Member of Uttar Pradesh Legislative Assembly
- In office 1996–2002
- Preceded by: Maya Shankar Pathak
- Succeeded by: Ramjit Rajbhar
- Constituency: Chiraigaon
- In office 2003–2007
- Preceded by: Ramjit Rajbhar
- Succeeded by: Udai Lal Maurya
- Constituency: Chiraigaon

Personal details
- Alma mater: Udai Pratap Autonomous College, Varanasi (B.Sc) Benaras Hindu University (M.Sc)

= Virendra Singh (Varanasi) =

Indian politician

Virendra Singh (also spelled Birendra Singh) is an Indian politician and a member of the Samajwadi Party. He is the current Member of Parliament, Lok Sabha from the Chandauli constituency in Uttar Pradesh.
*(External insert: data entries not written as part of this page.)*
import Literature.AlgebraicGeometry.Frobenioids.ArchimedeanMorphismTypes
import HarnessLib

/-!
# Frobenioids II, Example 3.3 (ii): isotropic and co-angular in `C₀`

Mochizuki, *The geometry of Frobenioids II: poly-Frobenioids*, Kyushu J. Math. **62** (2008)
401–460, §3, Example 3.3 (ii), author's text p. 28 [cite: MochizukiFrdII2008, Ex 3.3 (ii) p.28]:
"By Lemma 3.2, (i), it follows immediately that an object of `C` is isotropic [in the sense of
[Mzk5], Definition 1.2, (iv)] if and only if it is naively isotropic, and that a morphism of `C` is
co-angular [in the sense of [Mzk5], Definition 1.2, (iii)] if and only if it is naively
co-angular."  PROOF-ONLY file (no definition), for abc-iut-L1-t6's `C₀` (`ArchFrd.C0`,
`C0.IsNaivelyIsotropic`, `C0.IsNaivelyCoAngular`) and found's Def. 1.2 predicates over `C0.toElem`:
both equivalences PROVED for `C₀` (`isIsotropic_iff_isNaivelyIsotropic`,
`isCoAngular_iff_isNaivelyCoAngular`), together with the "shadow" calculus of the angular parts
`Im(A_L^{⊗d}) ↦ (c/|c|) · B^d ⊆ O_ℂ^×` of images of morphisms under composition, and the resulting
description of morphisms of Frobenius type (`isFrobeniusType_iff`).
-/

namespace Literature.AlgebraicGeometry.Frobenioids

open CategoryTheory Set Function Topology
open scoped Pointwise

noncomputable section

namespace ArchFrd

namespace C0

variable {X Y Z : C0}

/-! ### Shadows: unit parts of subsets of `ℂ^×` -/

/-- `(c · S)^n = c^n · S^n` in the commutative group `ℂ^×`. [cite: MochizukiFrdII2008, Ex 3.3 (i) p.27] -/
theorem smul_set_pow' (a : ℂˣ) (s : Set ℂˣ) (n : ℕ) : (a • s) ^ n = a ^ n • s ^ n := by
  induction n with
  | zero => simp
  | succ n ih =>
    rw [pow_succ, ih, pow_succ, pow_succ]
    ext x
    simp only [Set.mem_mul, Set.mem_smul_set, smul_eq_mul]
    constructor
    · rintro ⟨_, ⟨y, hy, rfl⟩, _, ⟨z, hz, rfl⟩, rfl⟩
      exact ⟨y * z, ⟨y, hy, z, hz, rfl⟩, mul_mul_mul_comm _ _ _ _⟩
    · rintro ⟨_, ⟨y, hy, z, hz, rfl⟩, rfl⟩
      exact ⟨a ^ n * y, ⟨y, hy, rfl⟩, a * z, ⟨z, hz, rfl⟩, (mul_mul_mul_comm _ _ _ _).symm⟩

/-- Unit parts of a dilate: `(c · T)/|·| = (c/|c|) · (T/|·|)`. [cite: MochizukiFrdII2008, Def 3.1 (ii) p.23] -/
theorem image_unitPart_smul (c : ℂˣ) (T : Set ℂˣ) :
    unitPart ℂ '' (c • T) = unitPart ℂ c • unitPart ℂ '' T := by
  ext z
  simp only [Set.mem_image, Set.mem_smul_set, smul_eq_mul]
  constructor
  · rintro ⟨_, ⟨v, hv, rfl⟩, rfl⟩
    exact ⟨unitPart ℂ v, ⟨v, hv, rfl⟩, (unitPart_mul c v).symm⟩
  · rintro ⟨_, ⟨v, hv, rfl⟩, rfl⟩
    exact ⟨c * v, ⟨v, hv, rfl⟩, unitPart_mul c v⟩

/-- Unit parts of a product set. [cite: MochizukiFrdII2008, Def 3.1 (ii) p.23] -/
theorem image_unitPart_mul (T₁ T₂ : Set ℂˣ) :
    unitPart ℂ '' (T₁ * T₂) = unitPart ℂ '' T₁ * unitPart ℂ '' T₂ := by
  ext z
  simp only [Set.mem_image, Set.mem_mul]
  constructor
  · rintro ⟨_, ⟨v, hv, w, hw, rfl⟩, rfl⟩
    exact ⟨_, ⟨v, hv, rfl⟩, _, ⟨w, hw, rfl⟩, (unitPart_mul v w).symm⟩
  · rintro ⟨_, ⟨v, hv, rfl⟩, _, ⟨w, hw, rfl⟩, rfl⟩
    exact ⟨v * w, ⟨v, hv, w, hw, rfl⟩, unitPart_mul v w⟩

/-- Unit parts of a power set. [cite: MochizukiFrdII2008, Def 3.1 (iii) p.24] -/
theorem image_unitPart_pow (T : Set ℂˣ) : ∀ n : ℕ,
    unitPart ℂ '' (T ^ (n + 1)) = (unitPart ℂ '' T) ^ (n + 1)
  | 0 => by rw [zero_add, pow_one, pow_one]
  | n + 1 => by rw [pow_succ, pow_succ _ (n + 1), image_unitPart_mul, image_unitPart_pow T n]

/-- The unit part of a Galois twist only depends on the unit part.
[cite: MochizukiFrdII2008, Def 3.1 (iv) p.24] -/
theorem unitPart_galAct (σ : Bool) (u : ℂˣ) :
    unitPart ℂ (D0.galAct σ u) = unitPart ℂ (D0.galAct σ (unitPart ℂ u : ℂˣ)) := by
  cases σ
  · rw [D0.galAct_false, D0.galAct_false, unitPart_normOne_coe]
  · rw [unitPart_galAct_true, unitPart_galAct_true, unitPart_normOne_coe]

/-- Unit parts of a Galois twist of a set: the twist of the unit parts.
[cite: MochizukiFrdII2008, Def 3.1 (iv) p.24] -/
theorem image_unitPart_act_image {L K : D0} (f : L ⟶ K) (T : Set ℂˣ) :
    unitPart ℂ '' (f.act '' T) =
      (fun z : normOneSubgroup ℂ => unitPart ℂ (f.act (z : ℂˣ))) '' (unitPart ℂ '' T) := by
  rw [Set.image_image, Set.image_image]
  exact Set.image_congr fun u _ => unitPart_galAct _ u

/-- The twist `z ↦ f(z)/|f(z)|` on `O_ℂ^×` is multiplicative. [cite: MochizukiFrdII2008, Def 3.1 (iv) p.24] -/
theorem twist_mul {L K : D0} (f : L ⟶ K) (z w : normOneSubgroup ℂ) :
    unitPart ℂ (f.act ((z * w : normOneSubgroup ℂ) : ℂˣ)) =
      unitPart ℂ (f.act (z : ℂˣ)) * unitPart ℂ (f.act (w : ℂˣ)) := by
  rw [Subgroup.coe_mul, map_mul, unitPart_mul]

/-- The twist on `O_ℂ^×` is an involution. [cite: MochizukiFrdII2008, Def 3.1 (iv) p.24] -/
theorem twist_twist {L K : D0} (f : L ⟶ K) (z : normOneSubgroup ℂ) :
    unitPart ℂ (f.act ((unitPart ℂ (f.act (z : ℂˣ))) : ℂˣ)) = z := by
  rw [← unitPart_galAct, D0.galAct_galAct, unitPart_normOne_coe]

/-- The twist on `O_ℂ^×` is injective. [cite: MochizukiFrdII2008, Def 3.1 (iv) p.24] -/
theorem twist_injective {L K : D0} (f : L ⟶ K) :
    Function.Injective fun z : normOneSubgroup ℂ => unitPart ℂ (f.act (z : ℂˣ)) := by
  intro z w h
  have := congrArg (fun x : normOneSubgroup ℂ => unitPart ℂ (f.act (x : ℂˣ))) h
  simpa only [twist_twist] using this

/-- The twist of a translate: `τ(w · B) = τ(w) · τ(B)`. [cite: MochizukiFrdII2008, Def 3.1 (iv) p.24] -/
theorem twist_image_smul {L K : D0} (f : L ⟶ K) (w : normOneSubgroup ℂ) (B : Set (normOneSubgroup ℂ)) :
    (fun z : normOneSubgroup ℂ => unitPart ℂ (f.act (z : ℂˣ))) '' (w • B) =
      unitPart ℂ (f.act (w : ℂˣ)) • (fun z : normOneSubgroup ℂ => unitPart ℂ (f.act (z : ℂˣ))) '' B := by
  rw [← Set.image_smul, ← Set.image_smul, Set.image_image, Set.image_image]
  exact Set.image_congr fun z _ => twist_mul f w z

/-! ### Shadows of images of morphisms -/

/-- The angular part of `Im(A_L^{⊗d})` is `(c/|c|) · B^d`. [cite: MochizukiFrdII2008, Ex 3.3 (i) p.28] -/
theorem image_unitPart_homImage (φ : X ⟶ Y) :
    unitPart ℂ '' Hom.image φ = unitPart ℂ (scalar φ) • X.region.dir ^ (degFr φ : ℕ) := by
  unfold Hom.image
  rw [← (Hom.degFr φ).natPred_add_one]
  exact X.region.image_unitPart_smul_carrier_pow _ _

/-- The angular part of `A_K|_L` is the Galois twist of that of `A_K`.
[cite: MochizukiFrdII2008, Def 3.1 (iv) p.24] -/
theorem image_unitPart_pullRegion (Y : C0) {L : D0} (f : L ⟶ Y.base) :
    unitPart ℂ '' pullRegion Y f =
      (fun z : normOneSubgroup ℂ => unitPart ℂ (f.act (z : ℂˣ))) '' Y.region.dir := by
  unfold pullRegion
  rw [image_unitPart_act_image, Y.region.image_unitPart_carrier]

/-- `Im` of a composite: `Im(χ ∘ ψ) = Base(ψ)(c_χ) · Im(ψ)^{deg_Fr χ}`.
[cite: MochizukiFrdII2008, Ex 3.3 (i) p.27] -/
theorem homImage_comp (ψ : X ⟶ Y) (χ : Y ⟶ Z) :
    Hom.image (ψ ≫ χ) = (Base ψ).act (scalar χ) • Hom.image ψ ^ (degFr χ : ℕ) := by
  unfold Hom.image
  change ((Base ψ).act (scalar χ) * scalar ψ ^ (degFr χ : ℕ)) • X.region.carrier ^
      ((degFr ψ * degFr χ : ℕ+) : ℕ) = _
  rw [PNat.mul_coe, pow_mul, smul_set_pow', mul_smul]

/-- `Im(χ ∘ ψ) ⊆ Base(ψ)-twist of Im(χ)` (since `Im(ψ) ⊆ A|_{Base ψ}`).
[cite: MochizukiFrdII2008, Ex 3.3 (i) p.27] -/
theorem homImage_comp_subset (ψ : X ⟶ Y) (χ : Y ⟶ Z) :
    Hom.image (ψ ≫ χ) ⊆ (Base ψ).act '' Hom.image χ := by
  rw [homImage_comp]
  unfold Hom.image
  rw [act_image_smul, Set.image_pow]
  exact Set.smul_set_mono (Set.pow_subset_pow_left ψ.mapsTo)

/-- The shadow of a composite, upper bound: `(Im(χ∘ψ))/|·| ⊆ τ_ψ((Im χ)/|·|)`.
[cite: MochizukiFrdII2008, Ex 3.3 (ii) p.28] -/
theorem shadow_comp_subset (ψ : X ⟶ Y) (χ : Y ⟶ Z) :
    unitPart ℂ '' Hom.image (ψ ≫ χ) ⊆
      (fun z : normOneSubgroup ℂ => unitPart ℂ ((Base ψ).act (z : ℂˣ))) '' (unitPart ℂ '' Hom.image χ) := by
  rw [← image_unitPart_act_image]
  exact Set.image_mono (homImage_comp_subset ψ χ)

/-- The shadow of the target of a composite: `(A|_{Base(χ∘ψ)})/|·| = τ_ψ((A|_{Base χ})/|·|)`.
[cite: MochizukiFrdII2008, Def 3.1 (iv) p.24] -/
theorem shadow_pullRegion_comp (ψ : X ⟶ Y) (χ : Y ⟶ Z) :
    unitPart ℂ '' pullRegion Z (Base (ψ ≫ χ)) =
      (fun z : normOneSubgroup ℂ => unitPart ℂ ((Base ψ).act (z : ℂˣ))) ''
        (unitPart ℂ '' pullRegion Z (Base χ)) := by
  rw [base_comp', pullRegion_comp, image_unitPart_act_image]

/-- The shadow of a composite with a linear second factor: `(Im(χ∘ψ))/|·| = τ_ψ(c_χ/|c_χ|) · (Im ψ)/|·|`.
[cite: MochizukiFrdII2008, Ex 3.3 (ii) p.28] -/
theorem shadow_comp_of_linear (ψ : X ⟶ Y) (χ : Y ⟶ Z) (hχ : degFr χ = 1) :
    unitPart ℂ '' Hom.image (ψ ≫ χ) =
      unitPart ℂ ((Base ψ).act (scalar χ)) • unitPart ℂ '' Hom.image ψ := by
  rw [homImage_comp, hχ, PNat.one_coe, pow_one, image_unitPart_smul]

/-! ### Isotropic ⟺ naively isotropic -/

/-- An isometric pre-step of `C₀` is an isomorphism iff its shadow fills the target's.
[cite: MochizukiFrdII2008, Ex 3.3 (ii) p.28] -/
theorem isIso_iff_shadow_eq (β : X ⟶ Y) (hpre : PreFrobenioid.IsPreStep toElem β)
    (hiso : PreFrobenioid.IsIsometry toElem β) :
    IsIso β ↔ unitPart ℂ '' Hom.image β = unitPart ℂ '' pullRegion Y (Base β) := by
  constructor
  · intro h
    obtain ⟨-, hd, hfull⟩ := of_isIso β
    rw [image_unitPart_homImage, hd, PNat.one_coe, pow_one, ← X.region.image_unitPart_carrier,
      ← image_unitPart_smul, hfull]
  · intro h
    obtain ⟨A', hA'c, hA't, -, -⟩ := exists_pulledRegion Y (Base β)
    refine isIso_of_isometry_of_dir β hpre hiso hA'c hA't ?_
    have hd : degFr β = 1 := hpre.1
    rw [← A'.image_unitPart_carrier, hA'c, ← h, image_unitPart_homImage, hd, PNat.one_coe,
      pow_one]

/-- A naively isotropic object is isotropic ([FrdI] Def. 1.2 (iv)): every isometric pre-step out of
it is an isomorphism ("`Ü`nit parts fill the circle"). [cite: MochizukiFrdII2008, Ex 3.3 (ii) p.28] -/
theorem isIsotropic_of_isNaivelyIsotropic (hX : X.IsNaivelyIsotropic) :
    PreFrobenioid.IsIsotropic toElem X := by
  intro B β hiso hpre
  rw [isIso_iff_shadow_eq β hpre hiso]
  refine le_antisymm (Set.image_mono β.mapsTo) ?_
  have hd : degFr β = 1 := hpre.1
  rw [image_unitPart_homImage, show X.region.dir = univ from hX, hd, PNat.one_coe, pow_one,
    Set.smul_set_univ]
  exact Set.subset_univ _

/-- **Ex. 3.3 (ii), first claim, for `C₀`**: an object is isotropic in the sense of [FrdI]
Def. 1.2 (iv) iff it is naively isotropic. [cite: MochizukiFrdII2008, Ex 3.3 (ii) p.28] -/
theorem isIsotropic_iff_isNaivelyIsotropic (X : C0) :
    PreFrobenioid.IsIsotropic toElem X ↔ X.IsNaivelyIsotropic := by
  refine ⟨fun h => ?_, isIsotropic_of_isNaivelyIsotropic⟩
  -- the arrow `(𝟙, 1, 1) : X → (X.base, S¹ × (0, tip])` is an isometric pre-step, hence an iso
  obtain ⟨A, hAd, hAt⟩ := exists_angularRegion isOpen_univ isConnected_univ_normOne X.region.tip
  let X' : C0 := ⟨X.base, A, fun _ => hAd⟩
  obtain ⟨A', hA'c, hA't, -, hA'i⟩ := exists_pulledRegion X' (𝟙 X.base)
  have hA'd : A'.dir = univ := hA'i hAd
  obtain ⟨φ, hφb, hφd, hφc⟩ := exists_hom X X' (𝟙 X.base) 1 (one_mem _) hA'c
    (by rw [hA'd]; exact Set.subset_univ _)
    (by rw [hA't, Units.val_one, norm_one, one_mul, PNat.one_coe, pow_one]
        show X.tip ≤ (A.tip : ℝ); rw [hAt]; exact le_rfl)
  have hpre : PreFrobenioid.IsPreStep toElem φ :=
    ⟨hφd, by rw [isBaseIso_iff, hφb]; infer_instance⟩
  have hisom : PreFrobenioid.IsIsometry toElem φ := by
    rw [isIsometry_iff, hφc, hφd, Units.val_one, norm_one, one_mul, PNat.one_coe, pow_one]
    show X.tip = (A.tip : ℝ); rw [hAt]; rfl
  haveI := h φ hisom hpre
  obtain ⟨-, -, hfull⟩ := of_isIso φ
  have := congrArg (Set.image (unitPart ℂ)) hfull
  rw [image_unitPart_smul, X.region.image_unitPart_carrier, hφb, ← hA'c, A'.image_unitPart_carrier,
    hA'd, hφc, unitPart_one, one_smul] at this
  exact this

/-- Real objects are isotropic. [cite: MochizukiFrdII2008, Ex 3.3 (ii) p.28] -/
theorem isIsotropic_of_isRealObj (hX : X.IsRealObj) : PreFrobenioid.IsIsotropic toElem X :=
  isIsotropic_of_isNaivelyIsotropic (isNaivelyIsotropic_of_isRealObj hX)

/-- An arrow of `D₀` out of `Spec ℝ` lands in `Spec ℝ`. [cite: MochizukiFrdII2008, §3 p.23] -/
theorem _root_.Literature.AlgebraicGeometry.Frobenioids.ArchFrd.D0.eq_real_of_hom_real
    {K : D0} (f : D0.real ⟶ K) : K = D0.real := by
  cases K
  · rfl
  · exact (D0.isEmpty_hom_real_complex.false f).elim

/-- The codomain of an arrow out of a real object is real. [cite: MochizukiFrdII2008, Ex 3.3 (i) p.27] -/
theorem isRealObj_of_hom (φ : X ⟶ Y) (hX : X.IsRealObj) : Y.IsRealObj := by
  have f := Base φ
  rw [show X.base = D0.real from hX] at f
  exact D0.eq_real_of_hom_real f

/-! ### Co-angular ⟺ naively co-angular -/

/-- A strict inclusion of shadows survives the twist-and-translate of a linear post-composition.
[cite: MochizukiFrdII2008, Ex 3.3 (ii) p.28] -/
theorem shadow_ssubset_of_comp (β : X ⟶ Y) (α : Y ⟶ Z) (hα : degFr α = 1)
    (h : unitPart ℂ '' Hom.image β ⊂ unitPart ℂ '' pullRegion Y (Base β)) :
    unitPart ℂ '' Hom.image (β ≫ α) ⊂ unitPart ℂ '' pullRegion Z (Base (β ≫ α)) := by
  rw [shadow_comp_of_linear β α hα]
  have h' : unitPart ℂ ((Base β).act (scalar α)) • unitPart ℂ '' Hom.image β ⊂
      unitPart ℂ ((Base β).act (scalar α)) • unitPart ℂ '' pullRegion Y (Base β) :=
    ⟨Set.smul_set_mono h.1, fun hle => h.2 (Set.smul_set_subset_smul_set_iff.mp hle)⟩
  refine lt_of_lt_of_le h' ?_
  -- `τ_β(c_α) · (A_Y|_{Base β})/|·| = τ_β((c_α A_Y)/|·|) ⊆ τ_β((A_Z|_{Base α})/|·|)`
  have hα' : scalar α • Y.region.carrier ⊆ pullRegion Z (Base α) := by
    have := α.mapsTo
    change scalar α • Y.region.carrier ^ (degFr α : ℕ) ⊆ _ at this
    rwa [hα, PNat.one_coe, pow_one] at this
  rw [unitPart_galAct, image_unitPart_pullRegion Y (Base β),
    ← twist_image_smul (Base β) (unitPart ℂ (scalar α)) Y.region.dir, shadow_pullRegion_comp β α,
    ← Y.region.image_unitPart_carrier, ← image_unitPart_smul]
  exact Set.image_mono (Set.image_mono hα')

/-- **Naively co-angular ⇒ co-angular** ([FrdI] Def. 1.2 (iii)): in a factorisation
`φ = α ∘ β ∘ γ` with `β` an isometric pre-step, a non-invertible `β` would have a shadow strictly
smaller than its target's, and this strictness propagates to `φ`.
[cite: MochizukiFrdII2008, Ex 3.3 (ii) p.28] -/
theorem isCoAngular_of_isNaivelyCoAngular (φ : X ⟶ Y) (h : IsNaivelyCoAngular φ) :
    PreFrobenioid.IsCoAngular toElem φ := by
  intro X₁ X₂ γ β α hfac hα hβi hβp _
  by_contra hβ
  -- `β` is not an isomorphism: strict shadow inclusion
  have hss : unitPart ℂ '' Hom.image β ⊂ unitPart ℂ '' pullRegion X₂ (Base β) :=
    Set.ssubset_iff_subset_ne.mpr ⟨Set.image_mono β.mapsTo,
      fun e => hβ ((isIso_iff_shadow_eq β hβp hβi).mpr e)⟩
  rcases D0.isReal_or_isComplex X.base with hX | hX
  · -- real domain: `X₁` is real, hence isotropic, so `β` is an iso after all
    exact hβ (isIsotropic_of_isRealObj (isRealObj_of_hom γ hX) β hβi hβp)
  · have hss' := shadow_ssubset_of_comp β α hα hss
    -- push through `γ`
    have hsub : unitPart ℂ '' Hom.image φ ⊆
        (fun z : normOneSubgroup ℂ => unitPart ℂ ((Base γ).act (z : ℂˣ))) ''
          (unitPart ℂ '' Hom.image (β ≫ α)) := by
      rw [← hfac]; exact shadow_comp_subset γ (β ≫ α)
    have htarget : unitPart ℂ '' pullRegion Y (Base φ) =
        (fun z : normOneSubgroup ℂ => unitPart ℂ ((Base γ).act (z : ℂˣ))) ''
          (unitPart ℂ '' pullRegion Y (Base (β ≫ α))) := by
      rw [← hfac]; exact shadow_pullRegion_comp γ (β ≫ α)
    have hne : unitPart ℂ '' Hom.image φ ≠ unitPart ℂ '' pullRegion Y (Base φ) := by
      intro e
      apply hss'.2
      rw [← Set.image_subset_image_iff (twist_injective (Base γ)), ← htarget, ← e]
      exact hsub
    exact hne (h hX)

end C0

end ArchFrd

end

end Literature.AlgebraicGeometry.Frobenioids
== Early life and education ==
He obtained his B.Sc. degree from Udai Pratap Autonomous College, Varanasi.
He completed his M.Sc. from Banaras Hindu University.

== Political career ==
Earlier, he was a member of the Uttar Pradesh Legislative Assembly, elected from the Chiraigaon constituency for two terms: 1996–2002 and 2003–2007.
Over his career, he has been affiliated with multiple political parties, including the Indian National Congress and the Bahujan Samaj Party, before joining the Samajwadi Party.
In 2024, he contested the Lok Sabha elections from Chandauli and won, becoming Member of Parliament.
He also serves as a national spokesperson for the Samajwadi Party.

== Parliamentary performance ==
In the 18th Lok Sabha, he has been actively participating in debates and raising issues pertaining to his constituency and national matters.
His attendance record is noted to be high.

== Residence and contact ==
He resides in Tagore Town, Orderly Bazar, Varanasi district.
His email and contact details are publicly listed in the Lok Sabha member’s directory.